On Mon, Sep 25, 2023 at 05:04:16PM +0700, Bagas Sanjaya wrote:
> On Fri, Sep 22, 2023 at 11:56:43AM +0800, Zhenyu Zhang wrote:
> > Hi all,
> > 
> > we don't know how the xarray entry was corrupted. Maybe it's a known
> > issue to community.
> > Lets see.
> > 
> > Contents
> > --------
> > 1. Problem Statement
> > 2. The call trace
> > 3. The captured data by bpftrace
> > 
> > 
> > 1. Problem Statement
> > --------------------
> > With 4k guest and 64k host, on aarch64(Ampere's Altra Max CPU) hit Call trace:
> >     Steps:
> >     1) System setup hugepages on host.
> >        # echo 60 > /proc/sys/vm/nr_hugepages
> >     2) Mount this hugepage to /mnt/kvm_hugepage.
> >        # mount -t hugetlbfs -o pagesize=524288K none /mnt/kvm_hugepage
> 
> What block device/disk image you use to format the filesystem?

It's hugetlbfs, Bagas.

> >     3) HugePages didn't leak when using non-existent mem-path.
> >        # mkdir -p /mnt/tmp
> >     4) Boot guest.
> >        # /usr/libexec/qemu-kvm \
> > ...
> >          -m 30720 \
> > -object '{"size": 32212254720, "mem-path": "/mnt/tmp", "qom-type":
> > "memory-backend-file"}'  \
> > -smp 4,maxcpus=4,cores=2,threads=1,clusters=1,sockets=2  \
> >          -blockdev '{"node-name": "file_image1", "driver": "file",
> > "auto-read-only": true, "discard": "unmap", "aio": "threads",
> > "filename": "/home/kvm_autotest_root/images/back_up_4k.qcow2",
> > "cache": {"direct": true, "no-flush": false}}' \
> > -blockdev '{"node-name": "drive_image1", "driver": "qcow2",
> > "read-only": false, "cache": {"direct": true, "no-flush": false},
> > "file": "file_image1"}' \
> > -device '{"driver": "scsi-hd", "id": "image1", "drive":
> > "drive_image1", "write-cache": "on"}' \
> > 
> >     5) Wait about 1 minute ------> hit Call trace
> > 
> > 2. The call trace
> > --------------------
> > [   14.982751] block dm-0: the capability attribute has been deprecated.
> > [   15.690043] PEFILE: Unsigned PE binary
> > 
> > 
> > [   90.135676] rcu: INFO: rcu_preempt detected stalls on CPUs/tasks:
> > [   90.136629] rcu: 3-...0: (3 ticks this GP)

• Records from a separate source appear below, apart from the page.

/-- **First absolute moment of the heat weight**:
`∫_{-π}^{π} |k| e^{-t(1 - cos k)} dk ≤ 68 (1 ∨ t)^{-1}` for `t ≥ 0` (from the zeroth and second
moments through `|k| ≤ k²/(2s) + s/2`, `s = (1 ∨ t)^{-1/2}`). [folklore] -/
theorem integral_abs_mul_exp_neg_mul_one_sub_cos_le {t : ℝ} (ht : 0 ≤ t) :
    ∫ k in (-π)..π, |k| * Real.exp (-(t * (1 - Real.cos k))) ≤ 68 * (max 1 t)⁻¹ := by
  have hle : (-π : ℝ) ≤ π := by linarith [Real.pi_pos]
  have hπ4 := Real.pi_le_four
  have I0 := integral_exp_neg_mul_one_sub_cos_le ht
  have I2 := integral_sq_mul_exp_neg_mul_one_sub_cos_le ht
  have hss := max_one_rpow_neg_half_mul_self t
  set T : ℝ := max 1 t with hT
  set s : ℝ := T ^ (-(1 / 2 : ℝ)) with hs
  have hT0 : 0 < T := by positivity
  have hs0 : 0 < s := Real.rpow_pos_of_pos hT0 _
  have hamgm : ∀ k : ℝ, |k| ≤ (2 * s)⁻¹ * k ^ 2 + s / 2 := fun k => by
    have h0 : 0 ≤ (|k| - s) ^ 2 := sq_nonneg _
    have hk2 : |k| ^ 2 = k ^ 2 := sq_abs k
    have : |k| * (2 * s) ≤ k ^ 2 + s * s := by nlinarith
    calc |k| = |k| * (2 * s) * (2 * s)⁻¹ := by field_simp
      _ ≤ (k ^ 2 + s * s) * (2 * s)⁻¹ := by gcongr
      _ = (2 * s)⁻¹ * k ^ 2 + s / 2 := by field_simp
  have hc0 : Continuous fun k : ℝ => Real.exp (-(t * (1 - Real.cos k))) := by fun_prop
  have hc1 : Continuous fun k : ℝ => |k| * Real.exp (-(t * (1 - Real.cos k))) := by fun_prop
  have hc2 : Continuous fun k : ℝ => k ^ 2 * Real.exp (-(t * (1 - Real.cos k))) := by fun_prop
  calc ∫ k in (-π)..π, |k| * Real.exp (-(t * (1 - Real.cos k)))
      ≤ ∫ k in (-π)..π, ((2 * s)⁻¹ * (k ^ 2 * Real.exp (-(t * (1 - Real.cos k)))) +
          (s / 2) * Real.exp (-(t * (1 - Real.cos k)))) := by
        refine intervalIntegral.integral_mono_on hle (hc1.intervalIntegrable _ _)
          (Continuous.intervalIntegrable (by fun_prop) _ _) fun k _ => ?_
        have hw : 0 ≤ Real.exp (-(t * (1 - Real.cos k))) := (Real.exp_pos _).le
        calc |k| * Real.exp (-(t * (1 - Real.cos k)))
            ≤ ((2 * s)⁻¹ * k ^ 2 + s / 2) * Real.exp (-(t * (1 - Real.cos k))) :=
              mul_le_mul_of_nonneg_right (hamgm k) hw
          _ = _ := by ring
    _ = (2 * s)⁻¹ * (∫ k in (-π)..π, k ^ 2 * Real.exp (-(t * (1 - Real.cos k)))) +
          (s / 2) * ∫ k in (-π)..π, Real.exp (-(t * (1 - Real.cos k))) := by
        rw [intervalIntegral.integral_add ((hc2.const_mul _).intervalIntegrable _ _)
          ((hc0.const_mul _).intervalIntegrable _ _), intervalIntegral.integral_const_mul,
          intervalIntegral.integral_const_mul]
    _ ≤ (2 * s)⁻¹ * (128 * (T⁻¹ * s)) + (s / 2) * (2 * π * s) := by gcongr
    _ = (64 + π) * T⁻¹ := by rw [← hss]; field_simp; ring
    _ ≤ 68 * T⁻¹ := by gcongr; linarith
/-- **Clause (iii) from bare reference positivity** (W2 + W4 + W7b): for a pinned family with reference
datum `f₀`, eventual positivity of `Re refB` gives the calibration identities eventually; the reality of
the bare reference functions is `stub_glueTwoPointReal` (glue) and `stub_mesonTwoPointReal` (mesons). -/
theorem calibration_of_bare {reg : QCDRegularisation Nf} (𝒞 : CalibratedSpeciesFamily reg)
    (hps : PinnedShift reg 𝒞) {m : Fin Nf → ℝ} (hpos : BareRefPositivity reg m 𝒞.f₀) :
    (∀ᶠ k in Filter.atTop, (𝒞.scheme m).twoPoint k QCDField.glue QCDField.glue (thetaTest 4 𝒞.f₀) 𝒞.f₀ = 1) ∧
    (∀ f g : Fin Nf, f ≠ g → ∀ᶠ k in Filter.atTop, (𝒞.scheme m).twoPoint k (QCDField.pseudoRe f g) (QCDField.pseudoRe f g) (thetaTest 4 𝒞.f₀) 𝒞.f₀ = 1) := by
  have hsh : 𝒞.shift m = pinnedShiftOf reg m := pinnedShift_eq hps m
  refine ⟨hpos.1.mono fun k hk => ?_, fun f g hfg => (hpos.2 f g hfg).mono fun k hk => ?_⟩
  · refine stub_calibrationTransfer Nf reg 𝒞 m QCDField.glue k (by rw [hsh]; exact hk) ?_
    -- reality of the bare `glue` connected reference function
    have h1 := (stub_glueTwoPointReal Nf reg m (fun _ _ => (1 : ℝ)) (𝒞.shift m) k (thetaTest 4 𝒞.f₀) 𝒞.f₀).2
    have h2 := (stub_glueTwoPointReal Nf reg m (fun _ _ => (1 : ℝ)) (𝒞.shift m) k 𝒞.f₀ (thetaTest 4 𝒞.f₀)).1
    have h3 := (stub_glueTwoPointReal Nf reg m (fun _ _ => (1 : ℝ)) (𝒞.shift m) k 𝒞.f₀ 𝒞.f₀).1
    rw [QCDScheme.connectedTwoPoint, Complex.sub_im, Complex.mul_im, h1, h2, h3]
    ring
  · exact stub_calibrationTransfer Nf reg 𝒞 m (QCDField.pseudoRe f g) k (by rw [hsh]; exact hk)
      (by rw [hsh]; exact refB_pseudoRe_im m hfg k 𝒞.f₀)
/-! ### The bilinear form `Q(M, N)` and the Cauchy–Schwarz step of Lemma 21.2 -/

/-- **FI (21.1)**: `Q = Σ_{w ∈ W} Σ_{z ∈ Z} α_w β_z (z/w)` over finite index sets `W, Z ⊆ ℤ[i]` (in the source
`W` = primary primitive `w` with `|w|² ≤ M`, `Z` = `|z|² ≤ N`). [cite: FriedlanderIwaniecAnnals1998, (21.1)] -/
def dirichletBilin (α β : GaussianInt → ℂ) (W Z : Finset GaussianInt) : ℂ :=
  ∑ w ∈ W, ∑ z ∈ Z, α w * β z * (dirichletSym z w : ℂ)

/-- Unfolding `dirichletBilin`. [cite: FriedlanderIwaniecAnnals1998, (21.1)] -/
theorem dirichletBilin_def (α β : GaussianInt → ℂ) (W Z : Finset GaussianInt) :
    dirichletBilin α β W Z = ∑ w ∈ W, ∑ z ∈ Z, α w * β z * (dirichletSym z w : ℂ) := rfl

/-- `Q = Σ_z β_z A(z)` with `A(z) = Σ_w α_w (z/w)`. [folklore] -/
theorem dirichletBilin_eq_sum_mul (α β : GaussianInt → ℂ) (W Z : Finset GaussianInt) :
    dirichletBilin α β W Z = ∑ z ∈ Z, β z * ∑ w ∈ W, α w * (dirichletSym z w : ℂ) := by
  rw [dirichletBilin_def, sum_comm]
  refine sum_congr rfl fun z _ => ?_
  rw [mul_sum]
  exact sum_congr rfl fun w _ => by ring

/-- The correlation sum `T(w₁, w₂) = Σ_{z ∈ Z} (z/w₁)(z/w₂)` (an integer). [folklore] -/
def corrSum (Z : Finset GaussianInt) (w₁ w₂ : GaussianInt) : ℤ := ∑ z ∈ Z, dirichletSym z w₁ * dirichletSym z w₂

> > idle=e6ec/1/0x4000000000000000 softirq=6847/6849 fqs=232
> > [   90.137293] rcu: (detected by 2, t=6012 jiffies, g=2085, q=2539 ncpus=4)
> > [   90.137796] Task dump for CPU 3:
> > [   90.138037] task:PK-Backend      state:R  running task     stack:0
> >    pid:2287  ppid:1      flags:0x00000202
> > [   90.138757] Call trace:
> > [   90.138940]  __switch_to+0xc8/0x110
> > [   90.139203]  0xb54a54f8c5fb0700
> > 
> > [  270.190849] rcu: INFO: rcu_preempt detected stalls on CPUs/tasks:
> > [  270.191722] rcu: 3-...0: (3 ticks this GP)
> > idle=e6ec/1/0x4000000000000000 softirq=6847/6849 fqs=1020
> > [  270.192405] rcu: (detected by 1, t=24018 jiffies, g=2085, q=3104 ncpus=4)
> > [  270.192876] Task dump for CPU 3:
> > [  270.193099] task:PK-Backend      state:R  running task     stack:0
> >    pid:2287  ppid:1      flags:0x00000202
> > [  270.193774] Call trace:
> > [  270.193946]  __switch_to+0xc8/0x110
> > [  270.194336]  0xb54a54f8c5fb0700
> > 
> > [ 1228.068406] ------------[ cut here ]------------
> > [ 1228.073011] WARNING: CPU: 2 PID: 4496 at lib/xarray.c:1010
> > xas_split_alloc+0xf8/0x128
> > [ 1228.080828] Modules linked in: binfmt_misc vhost_net vhost
> > vhost_iotlb tap xt_CHECKSUM xt_MASQUERADE xt_conntrack ipt_REJECT
> > nf_reject_ipv4 nft_compat nft_chain_nat nf_nat nf_conntrack
> > nf_defrag_ipv6 nf_defrag_ipv4 nf_tables nfnetlink tun bridge stp llc
> > qrtr rfkill sunrpc vfat fat acpi_ipmi ipmi_ssif arm_spe_pmu
> > ipmi_devintf arm_cmn arm_dmc620_pmu ipmi_msghandler cppc_cpufreq
> > arm_dsu_pmu xfs libcrc32c ast drm_shmem_helper drm_kms_helper drm
> > crct10dif_ce ghash_ce igb nvme sha2_ce nvme_core sha256_arm64 sha1_ce
> > i2c_designware_platform sbsa_gwdt nvme_common i2c_algo_bit
> > i2c_designware_core xgene_hwmon dm_mirror dm_region_hash dm_log dm_mod
> > fuse
> > [ 1228.137630] CPU: 2 PID: 4496 Comm: qemu-kvm Kdump: loaded Tainted:
> > G        W          6.6.0-rc2-zhenyzha+ #5
> > [ 1228.147529] Hardware name: GIGABYTE R152-P31-00/MP32-AR1-00, BIOS
> > F31h (SCP: 2.10.20220810) 07/27/2022
> > [ 1228.156820] pstate: 80400009 (Nzcv daif +PAN -UAO -TCO -DIT -SSBS BTYPE=--)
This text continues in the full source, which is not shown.